Work to be completed – Set down exactly, from the records below, the line with "rw [← dist_eq_norm]" through the line with "eventually_norm_sub_lt_of_continuousOn hu.continuousOn_stLift ht", and nothing else.

------------------------------------------------------------

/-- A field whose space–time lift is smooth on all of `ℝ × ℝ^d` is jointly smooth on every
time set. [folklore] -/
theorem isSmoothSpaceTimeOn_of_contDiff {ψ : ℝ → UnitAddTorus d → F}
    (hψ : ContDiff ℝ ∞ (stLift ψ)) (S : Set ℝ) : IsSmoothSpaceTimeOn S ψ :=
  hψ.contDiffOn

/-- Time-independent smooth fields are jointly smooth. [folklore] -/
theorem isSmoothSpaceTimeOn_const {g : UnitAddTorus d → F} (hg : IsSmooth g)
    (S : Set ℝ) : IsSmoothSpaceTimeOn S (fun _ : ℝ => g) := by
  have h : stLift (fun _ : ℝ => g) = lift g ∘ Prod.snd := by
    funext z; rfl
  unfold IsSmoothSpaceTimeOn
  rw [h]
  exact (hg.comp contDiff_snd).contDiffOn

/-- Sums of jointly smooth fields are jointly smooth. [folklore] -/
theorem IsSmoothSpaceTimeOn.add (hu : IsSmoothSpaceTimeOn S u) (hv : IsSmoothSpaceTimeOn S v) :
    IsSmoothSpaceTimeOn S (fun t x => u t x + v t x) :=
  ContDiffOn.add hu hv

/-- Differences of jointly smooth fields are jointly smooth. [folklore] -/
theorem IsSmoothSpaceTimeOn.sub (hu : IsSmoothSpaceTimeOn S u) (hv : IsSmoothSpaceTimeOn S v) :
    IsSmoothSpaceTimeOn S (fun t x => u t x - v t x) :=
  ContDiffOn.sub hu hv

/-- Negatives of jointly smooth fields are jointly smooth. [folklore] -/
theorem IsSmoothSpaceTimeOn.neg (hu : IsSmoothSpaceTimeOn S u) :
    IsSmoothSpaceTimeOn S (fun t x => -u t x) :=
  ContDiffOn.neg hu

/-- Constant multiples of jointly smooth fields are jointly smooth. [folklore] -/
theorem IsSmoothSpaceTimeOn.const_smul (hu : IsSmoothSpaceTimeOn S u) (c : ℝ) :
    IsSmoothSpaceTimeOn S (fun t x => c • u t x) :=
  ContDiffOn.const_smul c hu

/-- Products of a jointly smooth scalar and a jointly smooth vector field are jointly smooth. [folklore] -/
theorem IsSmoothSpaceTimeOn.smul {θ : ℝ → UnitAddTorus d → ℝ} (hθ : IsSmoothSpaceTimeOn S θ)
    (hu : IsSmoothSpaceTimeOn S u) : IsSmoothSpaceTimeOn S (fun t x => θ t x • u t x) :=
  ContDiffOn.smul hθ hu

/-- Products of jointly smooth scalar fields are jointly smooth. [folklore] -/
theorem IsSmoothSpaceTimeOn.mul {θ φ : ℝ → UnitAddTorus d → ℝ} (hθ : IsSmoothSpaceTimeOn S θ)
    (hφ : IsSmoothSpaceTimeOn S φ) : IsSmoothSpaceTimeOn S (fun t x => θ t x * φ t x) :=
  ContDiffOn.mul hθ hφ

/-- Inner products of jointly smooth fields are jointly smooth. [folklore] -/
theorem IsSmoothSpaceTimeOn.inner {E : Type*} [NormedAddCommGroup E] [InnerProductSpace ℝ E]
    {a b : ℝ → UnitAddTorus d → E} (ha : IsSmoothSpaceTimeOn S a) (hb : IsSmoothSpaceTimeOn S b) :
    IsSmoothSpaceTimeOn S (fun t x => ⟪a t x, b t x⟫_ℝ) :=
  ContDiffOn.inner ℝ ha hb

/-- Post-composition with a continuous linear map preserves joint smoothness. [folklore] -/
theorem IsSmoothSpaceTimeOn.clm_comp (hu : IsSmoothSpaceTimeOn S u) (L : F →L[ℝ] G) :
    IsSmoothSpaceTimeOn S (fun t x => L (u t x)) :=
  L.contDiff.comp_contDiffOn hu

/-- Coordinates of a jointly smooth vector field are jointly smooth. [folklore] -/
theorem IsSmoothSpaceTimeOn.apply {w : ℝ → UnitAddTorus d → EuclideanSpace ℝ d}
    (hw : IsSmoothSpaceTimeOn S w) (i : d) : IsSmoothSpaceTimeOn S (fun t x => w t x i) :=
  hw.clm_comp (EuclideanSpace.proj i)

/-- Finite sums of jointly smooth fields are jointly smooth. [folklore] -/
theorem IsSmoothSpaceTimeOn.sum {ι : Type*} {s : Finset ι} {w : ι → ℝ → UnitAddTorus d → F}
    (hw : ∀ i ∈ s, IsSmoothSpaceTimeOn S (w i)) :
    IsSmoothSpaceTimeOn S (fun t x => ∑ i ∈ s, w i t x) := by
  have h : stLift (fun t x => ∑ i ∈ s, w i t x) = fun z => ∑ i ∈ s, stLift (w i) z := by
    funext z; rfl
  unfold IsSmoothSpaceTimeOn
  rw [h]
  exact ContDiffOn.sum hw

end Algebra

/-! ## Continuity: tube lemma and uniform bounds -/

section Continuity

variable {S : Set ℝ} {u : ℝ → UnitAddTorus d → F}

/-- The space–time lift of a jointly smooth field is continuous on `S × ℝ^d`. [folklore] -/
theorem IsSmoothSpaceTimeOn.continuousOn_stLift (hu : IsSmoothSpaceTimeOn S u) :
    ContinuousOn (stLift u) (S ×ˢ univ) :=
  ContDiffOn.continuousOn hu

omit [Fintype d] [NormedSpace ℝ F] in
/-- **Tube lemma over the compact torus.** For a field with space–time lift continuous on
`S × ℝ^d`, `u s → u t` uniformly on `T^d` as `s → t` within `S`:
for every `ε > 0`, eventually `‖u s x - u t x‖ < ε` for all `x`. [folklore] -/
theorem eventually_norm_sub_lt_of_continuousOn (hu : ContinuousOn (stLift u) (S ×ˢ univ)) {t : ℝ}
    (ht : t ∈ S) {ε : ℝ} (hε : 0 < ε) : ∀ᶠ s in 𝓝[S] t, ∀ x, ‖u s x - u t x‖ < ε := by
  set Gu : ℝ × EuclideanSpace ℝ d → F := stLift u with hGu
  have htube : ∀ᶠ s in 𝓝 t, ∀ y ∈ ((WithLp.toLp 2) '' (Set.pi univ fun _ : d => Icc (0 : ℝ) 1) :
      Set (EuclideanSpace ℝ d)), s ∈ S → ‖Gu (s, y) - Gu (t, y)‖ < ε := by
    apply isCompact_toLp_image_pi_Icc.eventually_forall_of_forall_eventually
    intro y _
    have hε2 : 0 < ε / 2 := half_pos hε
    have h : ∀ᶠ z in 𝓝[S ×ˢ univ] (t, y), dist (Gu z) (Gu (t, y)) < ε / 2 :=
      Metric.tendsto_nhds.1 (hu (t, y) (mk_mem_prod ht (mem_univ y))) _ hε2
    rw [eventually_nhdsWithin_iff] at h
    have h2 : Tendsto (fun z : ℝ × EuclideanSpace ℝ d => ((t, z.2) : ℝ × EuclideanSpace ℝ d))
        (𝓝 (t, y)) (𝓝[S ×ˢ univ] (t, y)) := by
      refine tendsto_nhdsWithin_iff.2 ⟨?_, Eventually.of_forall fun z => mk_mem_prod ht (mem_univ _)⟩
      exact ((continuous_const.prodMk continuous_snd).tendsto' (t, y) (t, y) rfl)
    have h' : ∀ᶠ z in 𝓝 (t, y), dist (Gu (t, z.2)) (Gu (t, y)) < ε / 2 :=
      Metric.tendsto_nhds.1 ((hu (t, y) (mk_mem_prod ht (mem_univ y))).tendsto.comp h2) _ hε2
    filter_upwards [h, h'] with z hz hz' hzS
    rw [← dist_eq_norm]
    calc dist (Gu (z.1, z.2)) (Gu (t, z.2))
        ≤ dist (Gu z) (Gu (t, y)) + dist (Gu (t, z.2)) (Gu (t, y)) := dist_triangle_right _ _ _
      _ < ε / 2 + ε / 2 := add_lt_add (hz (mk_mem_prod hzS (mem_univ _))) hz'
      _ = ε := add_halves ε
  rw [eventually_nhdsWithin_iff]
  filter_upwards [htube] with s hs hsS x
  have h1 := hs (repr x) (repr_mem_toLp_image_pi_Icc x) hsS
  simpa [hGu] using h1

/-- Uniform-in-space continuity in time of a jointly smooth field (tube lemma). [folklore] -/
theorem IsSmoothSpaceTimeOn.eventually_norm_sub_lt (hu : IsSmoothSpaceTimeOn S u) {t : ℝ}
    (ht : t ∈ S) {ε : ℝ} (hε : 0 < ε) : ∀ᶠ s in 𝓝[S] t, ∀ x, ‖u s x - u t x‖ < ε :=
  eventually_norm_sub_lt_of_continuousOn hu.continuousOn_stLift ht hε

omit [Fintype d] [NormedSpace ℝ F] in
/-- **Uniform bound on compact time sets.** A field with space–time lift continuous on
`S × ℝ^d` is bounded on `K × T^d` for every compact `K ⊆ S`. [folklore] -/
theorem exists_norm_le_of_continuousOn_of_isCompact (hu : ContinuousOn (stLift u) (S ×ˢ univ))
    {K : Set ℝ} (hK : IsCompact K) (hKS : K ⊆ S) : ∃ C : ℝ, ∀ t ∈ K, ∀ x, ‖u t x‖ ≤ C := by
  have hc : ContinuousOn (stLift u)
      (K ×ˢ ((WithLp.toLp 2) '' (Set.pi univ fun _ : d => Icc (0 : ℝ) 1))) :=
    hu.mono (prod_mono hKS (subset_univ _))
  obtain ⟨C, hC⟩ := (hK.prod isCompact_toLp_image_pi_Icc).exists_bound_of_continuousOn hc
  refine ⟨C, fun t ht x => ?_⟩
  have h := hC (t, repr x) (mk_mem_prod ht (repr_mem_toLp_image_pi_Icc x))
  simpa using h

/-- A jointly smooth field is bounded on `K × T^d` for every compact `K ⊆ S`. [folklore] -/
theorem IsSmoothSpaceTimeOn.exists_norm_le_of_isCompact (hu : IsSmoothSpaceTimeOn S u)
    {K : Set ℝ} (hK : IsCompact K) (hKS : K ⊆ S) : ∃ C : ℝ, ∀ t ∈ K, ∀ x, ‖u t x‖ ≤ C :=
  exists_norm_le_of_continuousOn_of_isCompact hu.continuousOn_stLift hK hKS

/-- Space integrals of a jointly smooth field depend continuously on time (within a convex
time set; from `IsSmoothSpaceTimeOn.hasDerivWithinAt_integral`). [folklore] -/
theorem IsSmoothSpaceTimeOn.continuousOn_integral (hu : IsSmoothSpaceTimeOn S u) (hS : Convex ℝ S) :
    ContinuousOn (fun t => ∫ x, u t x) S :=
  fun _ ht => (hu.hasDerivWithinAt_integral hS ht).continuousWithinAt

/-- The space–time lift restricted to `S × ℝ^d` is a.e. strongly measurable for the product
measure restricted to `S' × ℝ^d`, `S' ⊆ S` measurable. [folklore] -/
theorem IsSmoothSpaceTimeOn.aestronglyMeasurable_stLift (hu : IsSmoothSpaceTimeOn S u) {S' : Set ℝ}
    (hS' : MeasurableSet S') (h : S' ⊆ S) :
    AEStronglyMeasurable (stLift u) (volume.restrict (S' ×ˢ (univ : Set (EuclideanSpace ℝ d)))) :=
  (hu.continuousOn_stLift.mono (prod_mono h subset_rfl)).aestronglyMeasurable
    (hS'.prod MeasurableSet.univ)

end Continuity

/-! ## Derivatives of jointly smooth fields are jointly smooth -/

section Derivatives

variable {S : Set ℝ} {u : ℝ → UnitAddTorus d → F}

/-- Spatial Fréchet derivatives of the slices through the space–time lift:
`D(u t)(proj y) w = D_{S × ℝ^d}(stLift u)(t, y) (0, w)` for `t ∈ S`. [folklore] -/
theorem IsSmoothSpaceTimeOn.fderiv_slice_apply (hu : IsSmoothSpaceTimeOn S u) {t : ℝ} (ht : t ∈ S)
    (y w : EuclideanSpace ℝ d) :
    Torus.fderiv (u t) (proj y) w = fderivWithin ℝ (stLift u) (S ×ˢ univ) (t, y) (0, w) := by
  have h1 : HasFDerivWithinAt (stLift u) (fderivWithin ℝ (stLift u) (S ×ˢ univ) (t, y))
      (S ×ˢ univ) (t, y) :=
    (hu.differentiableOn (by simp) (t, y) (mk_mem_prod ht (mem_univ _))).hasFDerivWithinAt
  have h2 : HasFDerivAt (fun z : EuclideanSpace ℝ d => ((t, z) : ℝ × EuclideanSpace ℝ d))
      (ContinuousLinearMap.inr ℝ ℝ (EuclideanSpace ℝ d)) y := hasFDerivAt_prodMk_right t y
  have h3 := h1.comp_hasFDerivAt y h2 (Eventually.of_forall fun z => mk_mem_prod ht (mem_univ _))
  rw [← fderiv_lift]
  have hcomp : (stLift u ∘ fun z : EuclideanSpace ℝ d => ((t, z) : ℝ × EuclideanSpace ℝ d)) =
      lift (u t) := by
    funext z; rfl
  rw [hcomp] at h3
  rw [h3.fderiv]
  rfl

------------------------------------------------------------

Response to this task –
    rw [← dist_eq_norm]
    calc dist (Gu (z.1, z.2)) (Gu (t, z.2))
        ≤ dist (Gu z) (Gu (t, y)) + dist (Gu (t, z.2)) (Gu (t, y)) := dist_triangle_right _ _ _
      _ < ε / 2 + ε / 2 := add_lt_add (hz (mk_mem_prod hzS (mem_univ _))) hz'
      _ = ε := add_halves ε
  rw [eventually_nhdsWithin_iff]
  filter_upwards [htube] with s hs hsS x
  have h1 := hs (repr x) (repr_mem_toLp_image_pi_Icc x) hsS
  simpa [hGu] using h1

/-- Uniform-in-space continuity in time of a jointly smooth field (tube lemma). [folklore] -/
theorem IsSmoothSpaceTimeOn.eventually_norm_sub_lt (hu : IsSmoothSpaceTimeOn S u) {t : ℝ}
    (ht : t ∈ S) {ε : ℝ} (hε : 0 < ε) : ∀ᶠ s in 𝓝[S] t, ∀ x, ‖u s x - u t x‖ < ε :=
  eventually_norm_sub_lt_of_continuousOn hu.continuousOn_stLift ht hε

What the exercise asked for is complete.